The road to exoneration is difficult, she noted, because it’s often hard for convicts to find lawyers who believe in them and who will take their cases, while lost and destroyed evidence dashes the chances for freedom for others. “There’s a lot of luck involved in getting exonerated, which shouldn’t be the case,” she said.

Kenneth Mirsky, Whitaker’s lawyer in both trials, said this is the first time in his 45-year career that he has won an exoneration in a murder trial. “This is a very unusual situation,” he said. “It was a good outcome to be released after all this time. He’s not a young man anymore, but he still has a number of years ahead of him to get his life back together.”

Shooting at the Happy Days Bar

The Jan. 26, 1999, armed robbery and slaying that upended Whitaker’s life took place inside the Happy Days Bar, a strip club at Front Street and Girard Avenue in Fishtown that’s long gone. Whitaker said he’d never been in the place and knew nothing of the crime that left bartender Mario Lim, 36, dead of a gunshot wound to the head, and customer Thomas Zingani, 42, shot in the back and chest and paralyzed.

But somehow, 3½ years later, in April 2002, Whitaker was whisked to an interrogation room with bloodstained walls at Police Headquarters, he recalled. Thomas Ceneviva, a bar customer who was dating a bartender who was Zingani’s sister, had chosen Whitaker’s picture from a lineup as the third suspect responsible for the bloodletting. In four previous statements, Ceneviva said there were only two robbers, and he never identified Whitaker, whose photo was in police files due to prior arrests.

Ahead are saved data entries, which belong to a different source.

import Summits.AnomalousDissipation.AnomalousDissipation.Theorems.KolmogorovFloor.Negative.CheapBaseTools
import Summits.AnomalousDissipation.AnomalousDissipation.Theorems.SmoothEulerCoerciveForce.Negative.Cone
import Literature.Analysis.FunctionSpaces.TorusSpectralWeakDerivative
import Literature.Analysis.FunctionSpaces.TorusSobolevNormFacts

/-!
# Far-field dressing of an Euler shear: the algebra (negative side of `KolmogorovFloor`, stmt-14030)

cdisprove seat `refuter-cdisprove-stmt-AnomalousDissipation-14030-0` (2026-08-16). The kinematic heart of the
DRESSED LAMINAR RAY (Cruxes/KolmogorovFloor/DRESSED-RAY-r1-3.md §2 (a1)–(a6)): for an exact steady Euler state
`U` (`(U·∇)U = 0`, work-free against `f`) dressed as `a = s•U + t•b` with `s t = 1`,

  `(a·∇)a − f = [(U·∇)b + (b·∇)U − f] + t² (b·∇)b`     (`farField_convect`),

so the steady-Euler defect of `a` is the LINEAR-RESPONSE defect of `b` plus `t²` times its self-advection, while
enstrophy, energy, slope and work of `a` are the obvious combinations (`toReal_eGradNormSq_farField_le`,
`integral_norm_sq_farField_le`, `slope_farField_le`, `work_farField`). Scaling facts: `eGradNormSq_const_smul`
(`‖∇(s•v)‖² = s²‖∇v‖²`, Fourier side), `fc_smul`, `fc_add`, `isDivFree_const_smul`, `hasZeroMean_const_smul`.
Consumer: `Negative/FarFieldCheap.lean` (an approximate linear response makes CHEAP states).
-/

noncomputable section

open MeasureTheory UnitAddTorus Matrix
open scoped InnerProductSpace ENNReal ComplexConjugate

namespace Summit.AnomalousDissipation.AnomalousDissipation.Theorems.KolmogorovFloor.Negative

open Literature.Analysis.FunctionSpaces Literature.Analysis.FluidPDE
open Summit.AnomalousDissipation.AnomalousDissipation.Theorems.TaylorCertificatePair.Negative


/-! ### Fourier side of scaling and addition -/

/-- Complexification commutes with real scaling. -/
theorem complexify_comp_smul (s : ℝ) (v : (UnitAddTorus (Fin 3)) → (EuclideanSpace ℝ (Fin 3))) :
    (EuclideanSpace.complexify ∘ (s • v)) = (s : ℂ) • (EuclideanSpace.complexify ∘ v) := by
  funext x
  simp only [Function.comp_apply, Pi.smul_apply, LinearIsometry.map_smul, Complex.coe_smul]

/-- `𝓕(s • v) = s • 𝓕v`. -/
theorem fc_smul (s : ℝ) (v : (UnitAddTorus (Fin 3)) → (EuclideanSpace ℝ (Fin 3))) (k : Fin 3 → ℤ) :
    mFourierCoeff (EuclideanSpace.complexify ∘ (s • v)) k = (s : ℂ) • mFourierCoeff (EuclideanSpace.complexify ∘ v) k := by
  rw [complexify_comp_smul, Torus.mFourierCoeff_const_smul]

/-- `𝓕(u + v) = 𝓕u + 𝓕v` for integrable fields. -/
theorem fc_add {u v : (UnitAddTorus (Fin 3)) → (EuclideanSpace ℝ (Fin 3))} (hu : Integrable u volume) (hv : Integrable v volume) (k : Fin 3 → ℤ) :
    mFourierCoeff (EuclideanSpace.complexify ∘ (u + v)) k =
      mFourierCoeff (EuclideanSpace.complexify ∘ u) k + mFourierCoeff (EuclideanSpace.complexify ∘ v) k := by
  have h : (EuclideanSpace.complexify ∘ (u + v)) = (EuclideanSpace.complexify ∘ u) + (EuclideanSpace.complexify ∘ v) := by
    funext x; simp only [Function.comp_apply, Pi.add_apply, map_add]
  rw [h, Torus.mFourierCoeff_add (Torus.integrable_complexify_comp hu) (Torus.integrable_complexify_comp hv)]

/-- **Scaling of the spectral enstrophy**: `‖∇(s • v)‖² = s² ‖∇v‖²`. -/
theorem eGradNormSq_const_smul (s : ℝ) (v : (UnitAddTorus (Fin 3)) → (EuclideanSpace ℝ (Fin 3))) :
    Torus.eGradNormSq (s • v) = ENNReal.ofReal (s ^ 2) * Torus.eGradNormSq v := by
  rw [Torus.eGradNormSq_eq_tsum, Torus.eGradNormSq_eq_tsum]
  have hterm : ∀ k : Fin 3 → ℤ, ENNReal.ofReal (Torus.freqNormSq k) *
      ‖mFourierCoeff (EuclideanSpace.complexify ∘ (s • v)) k‖ₑ ^ 2 =
        ENNReal.ofReal (s ^ 2) * (ENNReal.ofReal (Torus.freqNormSq k) *
          ‖mFourierCoeff (EuclideanSpace.complexify ∘ v) k‖ₑ ^ 2) := by
    intro k
    rw [fc_smul, enorm_smul, mul_pow]
    have : ‖(s : ℂ)‖ₑ ^ 2 = ENNReal.ofReal (s ^ 2) := by
      rw [← ofReal_norm, Complex.norm_real,
        Real.norm_eq_abs, ← ENNReal.ofReal_pow (abs_nonneg s), sq_abs]
    rw [this]; ring
  simp_rw [hterm]
  rw [ENNReal.tsum_mul_left]; ring

/-- `toReal` form: `‖∇(s • v)‖² = s² ‖∇v‖²`. -/
theorem toReal_eGradNormSq_const_smul (s : ℝ) (v : (UnitAddTorus (Fin 3)) → (EuclideanSpace ℝ (Fin 3))) :
    (Torus.eGradNormSq (s • v)).toReal = s ^ 2 * (Torus.eGradNormSq v).toReal := by
  rw [eGradNormSq_const_smul, ENNReal.toReal_mul, ENNReal.toReal_ofReal (sq_nonneg s)]

/-- Scaling preserves solenoidality (smooth fields). -/
theorem isDivFree_const_smul {v : (UnitAddTorus (Fin 3)) → (EuclideanSpace ℝ (Fin 3))} (hv : Torus.IsSmooth v) (hd : Torus.IsDivFree v) (c : ℝ) :
    Torus.IsDivFree (c • v) := fun x => by
  rw [Summit.AnomalousDissipation.AnomalousDissipation.Theorems.SmoothEulerCoerciveForce.Negative.divergence_const_smul hv c x,
    hd x, mul_zero]

/-- Scaling preserves zero mean. -/
theorem hasZeroMean_const_smul {v : (UnitAddTorus (Fin 3)) → (EuclideanSpace ℝ (Fin 3))} (hz : Torus.HasZeroMean v) (c : ℝ) : Torus.HasZeroMean (c • v) := by
  unfold Torus.HasZeroMean at hz ⊢
  simp only [Pi.smul_apply, integral_smul, hz, smul_zero]

/-! ### The dressed state `a = s•U + t•b` -/

/-- Regularity of the dressed state. -/
theorem farField_regular {U b : (UnitAddTorus (Fin 3)) → (EuclideanSpace ℝ (Fin 3))} (hU : Torus.IsSmooth U) (hUd : Torus.IsDivFree U) (hUz : Torus.HasZeroMean U)
    (hb : Torus.IsSmooth b) (hbd : Torus.IsDivFree b) (hbz : Torus.HasZeroMean b) (s t : ℝ) :
    Torus.IsSmooth (s • U + t • b) ∧ Torus.IsDivFree (s • U + t • b) ∧ Torus.HasZeroMean (s • U + t • b) := by
  refine ⟨(hU.smul s).add (hb.smul t), ?_, ?_⟩
  · exact Torus.IsDivFree.add ((hU.smul s).isContDiff (by simp)) ((hb.smul t).isContDiff (by simp))
      (isDivFree_const_smul hU hUd s) (isDivFree_const_smul hb hbd t)
  · exact Torus.HasZeroMean.add (hasZeroMean_const_smul hUz s) (hasZeroMean_const_smul hbz t)
      (hU.smul s).integrable (hb.smul t).integrable

/-- **The residual identity of the dressed ray** (`(U·∇)U = 0`, `s t = 1`):
`(a·∇)a = [(U·∇)b + (b·∇)U] + t²(b·∇)b`. -/
theorem farField_convect {U b : (UnitAddTorus (Fin 3)) → (EuclideanSpace ℝ (Fin 3))} (hU : Torus.IsSmooth U) (hb : Torus.IsSmooth b)
    (hUU : ∀ x, Torus.convect U U x = 0) {s t : ℝ} (hst : s * t = 1) (x : (UnitAddTorus (Fin 3))) :
    Torus.convect (s • U + t • b) (s • U + t • b) x =
      (Torus.convect U b x + Torus.convect b U x) + (t ^ 2) • Torus.convect b b x := by
  have hU1 : Torus.IsContDiff 1 U := hU.isContDiff (by simp)
  have hb1 : Torus.IsContDiff 1 b := hb.isContDiff (by simp)
  have hsU1 : Torus.IsContDiff 1 (s • U) := (hU.smul s).isContDiff (by simp)
  have htb1 : Torus.IsContDiff 1 (t • b) := (hb.smul t).isContDiff (by simp)
  have e1 : Torus.convect (s • U + t • b) (s • U + t • b) x =
      Torus.convect (s • U) (s • U + t • b) x + Torus.convect (t • b) (s • U + t • b) x :=
    Torus.convect_add_left (s • U) (t • b) _ x
  have e2 : ∀ w : (UnitAddTorus (Fin 3)) → (EuclideanSpace ℝ (Fin 3)), Torus.convect w (s • U + t • b) x = Torus.convect w (s • U) x + Torus.convect w (t • b) x :=
    fun w => Torus.convect_add_right w hsU1 htb1 x
  have e3 : ∀ (w v : (UnitAddTorus (Fin 3)) → (EuclideanSpace ℝ (Fin 3))) (c : ℝ), Torus.IsContDiff 1 v → Torus.convect w (c • v) x = c • Torus.convect w v x :=
    fun w v c hv => Torus.convect_smul_right w hv c x
  have e4 : ∀ (w v : (UnitAddTorus (Fin 3)) → (EuclideanSpace ℝ (Fin 3))) (c : ℝ), Torus.convect (c • w) v x = c • Torus.convect w v x :=
    fun w v c => Torus.convect_smul_left c w v x
  rw [e1, e2, e2, e3 _ _ _ hU1, e3 _ _ _ hb1, e3 _ _ _ hU1, e3 _ _ _ hb1, e4, e4, e4, e4, hUU x, smul_zero,
    smul_zero, zero_add, smul_smul, smul_smul, smul_smul, mul_comm t s, hst, one_smul, one_smul, sq, ← add_assoc]

/-- The steady-Euler defect pairing of the dressed state. -/
theorem farField_defect {U b f W : (UnitAddTorus (Fin 3)) → (EuclideanSpace ℝ (Fin 3))} (hU : Torus.IsSmooth U) (hb : Torus.IsSmooth b) (hf : Torus.IsSmooth f)
    (hW : Torus.IsSmooth W) (hUU : ∀ x, Torus.convect U U x = 0) {s t : ℝ} (hst : s * t = 1) :
    ∫ x, ⟪Torus.convect (s • U + t • b) (s • U + t • b) x - f x, W x⟫_ℝ =
      (∫ x, ⟪Torus.convect U b x + Torus.convect b U x - f x, W x⟫_ℝ) + t ^ 2 * ∫ x, ⟪Torus.convect b b x, W x⟫_ℝ := by
  have h1 : Integrable (fun x => ⟪Torus.convect U b x + Torus.convect b U x - f x, W x⟫_ℝ) volume :=
    ((((hU.convect hb).add (hb.convect hU)).sub hf).inner hW).integrable
  have h2 : Integrable (fun x => ⟪Torus.convect b b x, W x⟫_ℝ) volume := ((hb.convect hb).inner hW).integrable
  rw [← integral_const_mul, ← integral_add h1 (h2.const_mul _)]
  refine integral_congr_ae (ae_of_all _ fun x => ?_)
  dsimp only
  rw [farField_convect hU hb hUU hst x]
  simp only [inner_add_left, inner_sub_left, inner_smul_left, conj_trivial]
  ring

/-- Enstrophy of the dressed state: `‖∇a‖² ≤ 2s²‖∇U‖² + 2t²‖∇b‖²`. -/
theorem toReal_eGradNormSq_farField_le {U b : (UnitAddTorus (Fin 3)) → (EuclideanSpace ℝ (Fin 3))} (hU : Torus.IsSmooth U) (hb : Torus.IsSmooth b) (s t : ℝ) :
    (Torus.eGradNormSq (s • U + t • b)).toReal ≤
      2 * s ^ 2 * (Torus.eGradNormSq U).toReal + 2 * t ^ 2 * (Torus.eGradNormSq b).toReal := by
  have e : s • U + t • b = s • U - (-t) • b := by rw [neg_smul, sub_neg_eq_add]
  rw [e]
  have h1 := Literature.Analysis.FluidPDE.Torus.eGradNormSq_sub_le (hU.smul s).integrable (hb.smul (-t)).integrable
  have hfinU : Torus.eGradNormSq (s • U) ≠ ⊤ :=
    Summit.AnomalousDissipation.AnomalousDissipation.Theorems.FloorCertificate.Negative.eGradNormSq_ne_top_of_smooth (hU.smul s)
  have hfinb : Torus.eGradNormSq ((-t) • b) ≠ ⊤ :=
    Summit.AnomalousDissipation.AnomalousDissipation.Theorems.FloorCertificate.Negative.eGradNormSq_ne_top_of_smooth (hb.smul (-t))
  have hfin : 2 * Torus.eGradNormSq (s • U) + 2 * Torus.eGradNormSq ((-t) • b) ≠ ⊤ :=
    ENNReal.add_ne_top.2 ⟨ENNReal.mul_ne_top (by simp) hfinU, ENNReal.mul_ne_top (by simp) hfinb⟩
  have h2 := ENNReal.toReal_mono hfin h1
  rw [ENNReal.toReal_add (ENNReal.mul_ne_top (by simp) hfinU) (ENNReal.mul_ne_top (by simp) hfinb),
    ENNReal.toReal_mul, ENNReal.toReal_mul, toReal_eGradNormSq_const_smul, toReal_eGradNormSq_const_smul] at h2
  simp only [ENNReal.toReal_ofNat] at h2
  have e2 : (-t) ^ 2 = t ^ 2 := by ring
  rw [e2] at h2
  linarith

/-- Energy of the dressed state: `∫‖a‖² ≤ 2s²∫‖U‖² + 2t²∫‖b‖²`. -/
theorem integral_norm_sq_farField_le {U b : (UnitAddTorus (Fin 3)) → (EuclideanSpace ℝ (Fin 3))} (hU : Torus.IsSmooth U) (hb : Torus.IsSmooth b) (s t : ℝ) :
    ∫ x, ‖(s • U + t • b) x‖ ^ 2 ≤ 2 * s ^ 2 * (∫ x, ‖U x‖ ^ 2) + 2 * t ^ 2 * ∫ x, ‖b x‖ ^ 2 := by
  have h := integral_norm_sq_add_le (hU.smul s) (hb.smul t)
  have e1 : ∫ x, ‖(s • U) x‖ ^ 2 = s ^ 2 * ∫ x, ‖U x‖ ^ 2 := by
    rw [← integral_const_mul]
    refine integral_congr_ae (ae_of_all _ fun x => ?_)
    simp only [Pi.smul_apply, norm_smul, mul_pow, Real.norm_eq_abs, sq_abs]
  have e2 : ∫ x, ‖(t • b) x‖ ^ 2 = t ^ 2 * ∫ x, ‖b x‖ ^ 2 := by
    rw [← integral_const_mul]
    refine integral_congr_ae (ae_of_all _ fun x => ?_)
    simp only [Pi.smul_apply, norm_smul, mul_pow, Real.norm_eq_abs, sq_abs]
  rw [e1, e2] at h
  linarith

/-- Slope of the dressed state over a ball: `Σ|k|‖â(k)‖ ≤ |s|Σ|k|‖Û(k)‖ + |t|Σ|k|‖b̂(k)‖`. -/
theorem slope_farField_le {U b : (UnitAddTorus (Fin 3)) → (EuclideanSpace ℝ (Fin 3))} (hU : Torus.IsSmooth U) (hb : Torus.IsSmooth b) (s t : ℝ) (N : ℕ) :
    ∑ κ ∈ Torus.freqBall N, Real.sqrt (Torus.freqNormSq κ) * ‖mFourierCoeff (EuclideanSpace.complexify ∘ (s • U + t • b)) κ‖ ≤
      |s| * ∑ κ ∈ Torus.freqBall N, Real.sqrt (Torus.freqNormSq κ) * ‖mFourierCoeff (EuclideanSpace.complexify ∘ U) κ‖ +
      |t| * ∑ κ ∈ Torus.freqBall N, Real.sqrt (Torus.freqNormSq κ) * ‖mFourierCoeff (EuclideanSpace.complexify ∘ b) κ‖ := by
  rw [Finset.mul_sum, Finset.mul_sum, ← Finset.sum_add_distrib]
  refine Finset.sum_le_sum fun κ _ => ?_
  rw [fc_add (hU.smul s).integrable (hb.smul t).integrable, fc_smul, fc_smul]
  have h := norm_add_le ((s : ℂ) • mFourierCoeff (EuclideanSpace.complexify ∘ U) κ) ((t : ℂ) • mFourierCoeff (EuclideanSpace.complexify ∘ b) κ)
  rw [norm_smul, norm_smul, Complex.norm_real, Complex.norm_real, Real.norm_eq_abs, Real.norm_eq_abs] at h
  have h0 : 0 ≤ Real.sqrt (Torus.freqNormSq κ) := Real.sqrt_nonneg _
  have := mul_le_mul_of_nonneg_left h h0
  linarith only [this]

/-- Work of the dressed state: `(a, f) = t (b, f)` when `(U, f) = 0`. -/
theorem work_farField {U b f : (UnitAddTorus (Fin 3)) → (EuclideanSpace ℝ (Fin 3))} (hU : Torus.IsSmooth U) (hb : Torus.IsSmooth b) (hf : Torus.IsSmooth f)
    (hUf : ∫ x, ⟪U x, f x⟫_ℝ = 0) (s t : ℝ) :
    ∫ x, ⟪(s • U + t • b) x, f x⟫_ℝ = t * ∫ x, ⟪b x, f x⟫_ℝ := by
  have h1 : Integrable (fun x => ⟪U x, f x⟫_ℝ) volume := (hU.inner hf).integrable
  have h2 : Integrable (fun x => ⟪b x, f x⟫_ℝ) volume := (hb.inner hf).integrable
  have e : (fun x => ⟪(s • U + t • b) x, f x⟫_ℝ) = fun x => s * ⟪U x, f x⟫_ℝ + t * ⟪b x, f x⟫_ℝ := by
    funext x
    simp only [Pi.add_apply, Pi.smul_apply, inner_add_left, inner_smul_left, conj_trivial]
  rw [e, integral_add (h1.const_mul s) (h2.const_mul t), integral_const_mul, integral_const_mul, hUf, mul_zero, zero_add]

end Summit.AnomalousDissipation.AnomalousDissipation.Theorems.KolmogorovFloor.Negative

Whitaker said he recalled a detective asking where he had been at 7 p.m. Jan. 26, 1999. “I said, ‘You’re kidding? You got to be kidding.’ He said that I was involved in a robbery and murder, and they had fingerprints of me all over the place,” said Whitaker, who later learned that the detective was lying about the fingerprints.

“I knew right then and there that this was going to be bad. I knew I had never been in the Happy Days Bar, period, at any time, for any reason.”

Anxiety attacks

Whitaker has enjoyed reconnecting with friends and family, including his daughter, Cache, 28. But he hasn’t done much celebrating. He spent Memorial Day at his mother’s home, where he’s been living since his release.

He has not started job-hunting, he said. “I have anxiety attacks. My heart starts racing, and it feels like I’m boxed in. Other than that, I’m just not ready to be out and take a chance on going too far. I try to stay close,” said Whitaker, who at the time of his arrest had a job moving patients around Penn Presbyterian Medical Center.

Whitaker said he still finds it hard to believe that he was sent to prison for a crime he did not commit and that he is finally free. “I was working,” he said. “I lost my job, my family, I lost everything. You just came in and snatched my life. You kidnapped me. So I’m always a little bit in fear. I’m glad that nowadays they have cameras and phones to be able to track down things.”

The Rev. David Smith, interim pastor of Wayland Temple Baptist Church at 25th Street and Cecil B. Moore Avenue, recalled inviting Whitaker to participate in a mentoring program for ex-inmates and asking him to text his mailing address.

“And he was like, ‘I wasn’t around with this texting thing.’ Right there, that says exactly what we need. We have to help people who have been out of standard culture to acclimate,” Smith said.

Whitaker’s greatest resentment is reserved for Ceneviva, a career criminal with 21 arrests in Florida and in Montgomery and Bucks Counties and Philadelphia, who testified against him in both trials. He was facing two DUI charges when he testified at this month’s trial. The prosecution’s case rested heavily on Ceneviva’s testimony, and this time the jury did not believe him.

Whitaker’s mother said her son’s ordeal led her to begin working to change the criminal justice system. “I’ve been volunteering ever since he’s been in there, visiting prisons, writing letters to inmates, trying to encourage them,” she said. “I’ve been to Harrisburg lobbying to change the laws. That’s something I never did before. I wouldn’t wish this on anybody.”